▶ _INFORMATION PROVIDED_:
-----

/-!
# Two simple CM abelian varieties of the same odd prime dimension `p` with GALOIS CM fields: the Hodge conjecture on
# every `A₀^a × A₁^b`, or a forced exceptional Hodge class — decided by the single invariant `[L₀ ∩ L₁ : ℚ]`

COR-CM (cell `pub-hodgecm2`, binder seat `b23` gen 28), count-neutral; NEW as stated, hence under `Summits/`.  The
geometric face of the literature file `Literature.NumberTheory.ComplexMultiplication.GaloisCMFieldsPrimeDegreePair` (this
seat): for two Galois CM fields `K_{i₀}`, `K_{i₁}` of degree `2p`, `p` an ODD PRIME, with different Galois closures
`L₀ ≠ L₁` in `ℂ`, the degree `d = [L₀ ∩ L₁ : ℚ]` lies in `{1, 2, p}`; `d ≠ 2` gives PARTIAL CONJUGATIONS at both slots,
`d = 2` makes `L₀ ∩ L₁` a shared IMAGINARY quadratic field and EVERY family of CM types degenerate.  On abelian varieties
(realisations `(A_i, ι_i, θ_i)` of CM types `Φ_i` on `H¹`; by Yanai's theorem `isNondegenerate_of_isPrimitive_of_prime`
every primitive type in degree `2p` is nondegenerate, so SIMPLE factors are automatically nondegenerate):

* **`hodgeConjectureFor_prod_pair_of_prime_of_finrank_inf_ne_two`** — `d ≠ 2`, nondegenerate types: the Hodge
  conjecture for every `⨁_{j<N} A_{π j}` (every `A₀^a × A₁^b`), and `B• = D•` there
  (`hodgeClassSpan_prod_eq_divisorClassesSpan_pair_of_prime_of_finrank_inf_ne_two`); primitive-type form
  `hodgeConjectureFor_prod_pair_of_prime_of_isPrimitive`;
* **`exists_exceptional_prod_pair_of_prime_of_finrank_inf_eq_two`** — `d = 2`, separating family (simple, pairwise
  non-isogenous factors): some `⨁_{j<N} A_{π j}` carries a rational `(m,m)`-class OUTSIDE `Dᵐ ⊗ ℂ` (a Weil class of the
  shared imaginary quadratic field);
* **`isNondegenerateFamily_iff_finrank_inf_ne_two_of_prime`**, **`forall_prod_hodgeClassSpan_eq_iff_finrank_inf_ne_two_of_prime`**,
  **`exists_exceptional_prod_iff_finrank_inf_eq_two_of_prime`** — THE DECIDING INVARIANT: for a separating family,
  `B• = D•` on all products ⟺ `d ≠ 2`, and an exceptional class exists on some product ⟺ `d = 2`;
* **`hodgeConjectureFor_prod_or_exists_exceptional_of_isSimple_of_prime`** — the packaged dichotomy for two SIMPLE,
  NON-ISOGENOUS abelian varieties of dimension `p` with CM by NON-ISOMORPHIC Galois CM fields of degree `2p`
  (`normalClosure_ne_of_isEmpty_ringEquiv`: non-isomorphic Galois fields have different closures).

Examples: `p = 3`, cyclic sextic CM fields `k·C` (`k` imaginary quadratic, `C` cyclic cubic): `ℚ(ζ_7) = ℚ(√−7)·ℚ(ζ_7)⁺`
with `ℚ(√−3)·ℚ(ζ_7)⁺` share the REAL cubic `ℚ(ζ_7)⁺` (`d = 3`: Hodge conjecture on all `A₀^a × A₁^b`); `ℚ(ζ_7)` with
`ℚ(ζ_9) = ℚ(√−3)·ℚ(ζ_9)⁺` meet in `ℚ` (`d = 1`: same conclusion); `ℚ(ζ_7)` with `ℚ(√−7)·ℚ(ζ_9)⁺` share `ℚ(√−7)`
(`d = 2`: an exceptional Hodge class on some `A₀^a × A₁^b`, not claimed algebraic or non-algebraic here).
Everything is a short application of the literature files; theorems only, no definition, no `sorry`.

## References

* [Gordon1999HodgeAVSurvey] B. B. Gordon, *A survey of the Hodge conjecture for abelian varieties*, §3 Theorem (proof),
  Thm. 6.3 and Remark, 7.4–7.7, 10.10.
* [Yanai1985] H. Yanai, *On the rank of CM-type*, Nagoya Math. J. 97 (1985), §4 Theorem.
* [Lang2002] S. Lang, *Algebra*, 3rd ed., GTM 211, V §3 Thm. 3.3, VI §1 Thm. 1.1 and Cor. 1.4.
* [Deligne1982HodgeCycles] P. Deligne, *Hodge cycles on abelian varieties*, LNM 900 (1982), §4 (Weil classes).

Provenance: Literature home (namespace `Literature.AlgebraicGeometry.ComplexMultiplication.PrimeDegreeCMFieldPairsHodge`) of the Summits-side `CorCM/PrimeDegreeCMFieldPairsHodge` (cell `pub-hodgecm2`, COR-CM; all its imports are `Literature/`, Mathlib and the already re-homed `RealIntersectionCMFieldsHodge`), which `Literature/` may not import; theorems only, no named fact, no definition. Nothing here bears on `HC_CM`. Lane `lit-hodgefound` (Layer A3: CM types, their Kubota ranks and Galois combinatorics), seat p20.
-/

noncomputable section
/-- In the source position `a = {x, w₀}` (`x ∉ Λ`, `v ∉ a`, `v ∼ w₀`), the slit domain
`(Λ ∖ γ) ∖ {v}` of a first arrival `γ` at any port `w` of `v` carries no walk ENDING on the mid-edge
`{v, w₀}` from a different mid-edge `{v, p}` (`p ≠ w₀`): both `v` and `w₀ ∈ γ` are off the slit
domain. [folklore] -/
theorem isEmpty_slitLoop_to_src {Λ : Finset HexVertex} {x w₀ v w p : HexVertex} (hx : x ∉ Λ)
    (hva : v ∉ s(x, w₀)) (h₀ : hexGraph.Adj v w₀) (hp : p ≠ w₀)
    (γ : HexMidEdgeSAW Λ s(x, w₀) s(v, w)) :
    IsEmpty (HexMidEdgeSAW ((Λ \ γ.verts.toFinset).erase v) s(v, p) s(v, w₀)) := by
  have hw₀ : w₀ ∈ γ.verts := src_mem_verts hx (fun h => hva (h ▸ Sym2.mem_mk_left v w)) γ
  refine isEmpty_saw_of_notMem (fun h => (Finset.mem_erase.1 h).1 rfl)
    (fun h => (Finset.mem_sdiff.1 (Finset.mem_erase.1 h).2).2 (List.mem_toFinset.2 hw₀)) ?_
  rw [Ne, Sym2.eq_iff]
  rintro (⟨-, h⟩ | ⟨h, -⟩)
  · exact hp h
  · exact h₀.ne h

/-- In the source position `a = {x, w₀}` (`x ∉ Λ`, `v ∉ a`), the slit domain `(Λ ∖ γ) ∖ {v}` of a
first arrival `γ` at any port `w` of `v` carries no walk STARTING on the mid-edge `{v, w₀}`: both
`v` and `w₀ ∈ γ` are off the slit domain. [folklore] -/
theorem isEmpty_slitLoop_from_src {Λ : Finset HexVertex} {x w₀ v w : HexVertex}
    {z : Sym2 HexVertex} (hx : x ∉ Λ) (hva : v ∉ s(x, w₀))
    (γ : HexMidEdgeSAW Λ s(x, w₀) s(v, w)) :
    IsEmpty (HexMidEdgeSAW ((Λ \ γ.verts.toFinset).erase v) s(v, w₀) z) := by
  have hw₀ : w₀ ∈ γ.verts := src_mem_verts hx (fun h => hva (h ▸ Sym2.mem_mk_left v w)) γ
  exact isEmpty_saw_of_notMem_fst (fun h => (Finset.mem_erase.1 h).1 rfl)
    (fun h => (Finset.mem_sdiff.1 (Finset.mem_erase.1 h).2).2 (List.mem_toFinset.2 hw₀))
import Literature.NumberTheory.EllipticCurves.QuadOrderPicardTower
import Literature.NumberTheory.EllipticCurves.GrossPointsThetaElementFacts
import Literature.NumberTheory.Automorphic.EichlerSubidealCount
import Literature.NumberTheory.Automorphic.BrandtModuleWeightSymmProofs
import Literature.NumberTheory.Automorphic.BrandtMatrixClassFunction
import Literature.NumberTheory.Automorphic.BrandtColumnSums
import Literature.NumberTheory.Automorphic.BrandtModuleMultiplicativity
import Literature.NumberTheory.Automorphic.BrandtWeightSymmetry
import Literature.NumberTheory.Automorphic.BrandtModuleDictionary
import HarnessLib

/-!
# Norm relations of Gross points along the `p`-tower and the compatibility of the theta elements
# (Bertolini–Darmon 1996, §2.4 (5) and Prop. 2.7) — discharge of `grossPointTower_isNormCompatible`

Topic `NumberTheory/EllipticCurves` (sequel of `GrossPointsThetaElement.lean`,
`GrossPointsThetaElementFacts.lean`, `QuadOrderPicardTower.lean`). THEOREMS (and one auxiliary
`Prop`-valued definition `HeegnerStable`, proved as `HeegnerStable_holds`); no named fact, no
`sorry`, no instance, no notation.

Bertolini–Darmon, *Heegner points on Mumford–Tate curves*, Invent. Math. 126 (1996):
§2.4 (5) "`u⁻¹ Norm_{K_{n+1}/K_n} P_{n+1} = T_p P_n − P_{n−1}` for `n ≥ 1`" and Prop. 2.7 "the
elements `θ_n` are compatible under the natural projections … a direct calculation". In the
ideal-theoretic model of the tree (`GrossSpace`, `grossPoints`, `GrossPointTower`, `picRes`, the
Brandt matrix `Brandt.matrix S.O p` and the pairing `yValue`), we prove:

* §2 `relIndex_embLattice_mul_eq`: translation by an invertible `𝒪_c`-ideal (`p ∣ c`) preserves
  the index of `𝒪_c`-saturated lattices `pX ⊆ Y ⊆ X` (via integral representatives prime to `p`,
  `QuadOrderTower.exists_mk_eq_le_one_not_inM`; this replaces the local principality of `𝔟`);
* §3 `subideals_eq`: for a tower `(f, J₀) ≺ (f, J) ≺ (f, I)` of Heegner representatives of
  conductors `e, c = ep, d = cp` and an invertible `𝒪_d`-ideal `𝔞`, the `p + 1` invertible
  sub-ideals of index `p²` of `f(𝔞)J` (Eichler's count, `Brandt.XiSetup.ncard_subideals_eq_prime_add_one`)
  are `f(𝔞)J₀` and the `p` lattices `p · f(𝔞_k 𝔞) I`, `𝔞_k` the kernel ideals of
  `QuadOrderPicardTower` ("`P̄_{n+1} = P_n`" and the conjugates of `P_{n+1}` over `K_n`);
* §4 `sum_subideals_yValue_eq`: the eigen-equation `T(p)φ = aφ` read at an arbitrary right ideal,
  `Σ_{M} w_[M] φ_[M] = a w_[J] φ_[J]` (weight symmetry `w_i T_ij = w_j T_ji`, Eichler);
* §5 `norm_relation`: **`Σ_{res σ = τ} ⟨σ x_{n+2}, φ⟩ = a ⟨τ x_{n+1}, φ⟩ − ⟨τ̄ x_n, φ⟩`** for every
  `τ ∈ Pic(𝒪_{p^{n+1}})` (BD96 (5) paired with `φ`);
* §6 `GrossPointTowerNormCompat.isNormCompatible` and
  **`grossPointTower_isNormCompatible_holds`**: Prop. 2.7, `Σ_{res σ = τ} z_{n+2}(σ) = z_{n+1}(τ)`
  from the norm relation, `#fibre = p` and `α² = aα − p`.

The section `NormCompatAux` is a private verbatim copy of the toolkit of
`GrossPointsPicardActionHeegner.lean` (BD96 §2.3 (4): `(f, f(𝔞)I)` is again Heegner), whose
compiled module could not be imported on the hub when this file was written.

## References

* [BertoliniDarmon1996] §2.3 (4), §2.4 (5), §2.5, Prop. 2.7 (pp. 431–436).
* [Eichler1973] Ch. II §6, (16)–(17) (the `p + 1` neighbours; `w_i B_ij = w_j B_ji`).
* [Cox2013] §7.D (ring class groups of orders; used through `QuadOrderPicardTower`).
* [Voight2021] §16.5–16.6 (invertible lattices; the copied toolkit).
-/

noncomputable section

-----

▶ _YOUR ASSIGNMENT_:
Where a line in the records above contains the string "cell", return that line.

▶ _ANSWER_:
COR-CM (cell `pub-hodgecm2`, binder seat `b23` gen 28), count-neutral; NEW as stated, hence under `Summits/`.  The
Provenance: Literature home (namespace `Literature.AlgebraicGeometry.ComplexMultiplication.PrimeDegreeCMFieldPairsHodge`) of the Summits-side `CorCM/PrimeDegreeCMFieldPairsHodge` (cell `pub-hodgecm2`, COR-CM; all its imports are `Literature/`, Mathlib and the already re-homed `RealIntersectionCMFieldsHodge`), which `Literature/` may not import; theorems only, no named fact, no definition. Nothing here bears on `HC_CM`. Lane `lit-hodgefound` (Layer A3: CM types, their Kubota ranks and Galois combinatorics), seat p20.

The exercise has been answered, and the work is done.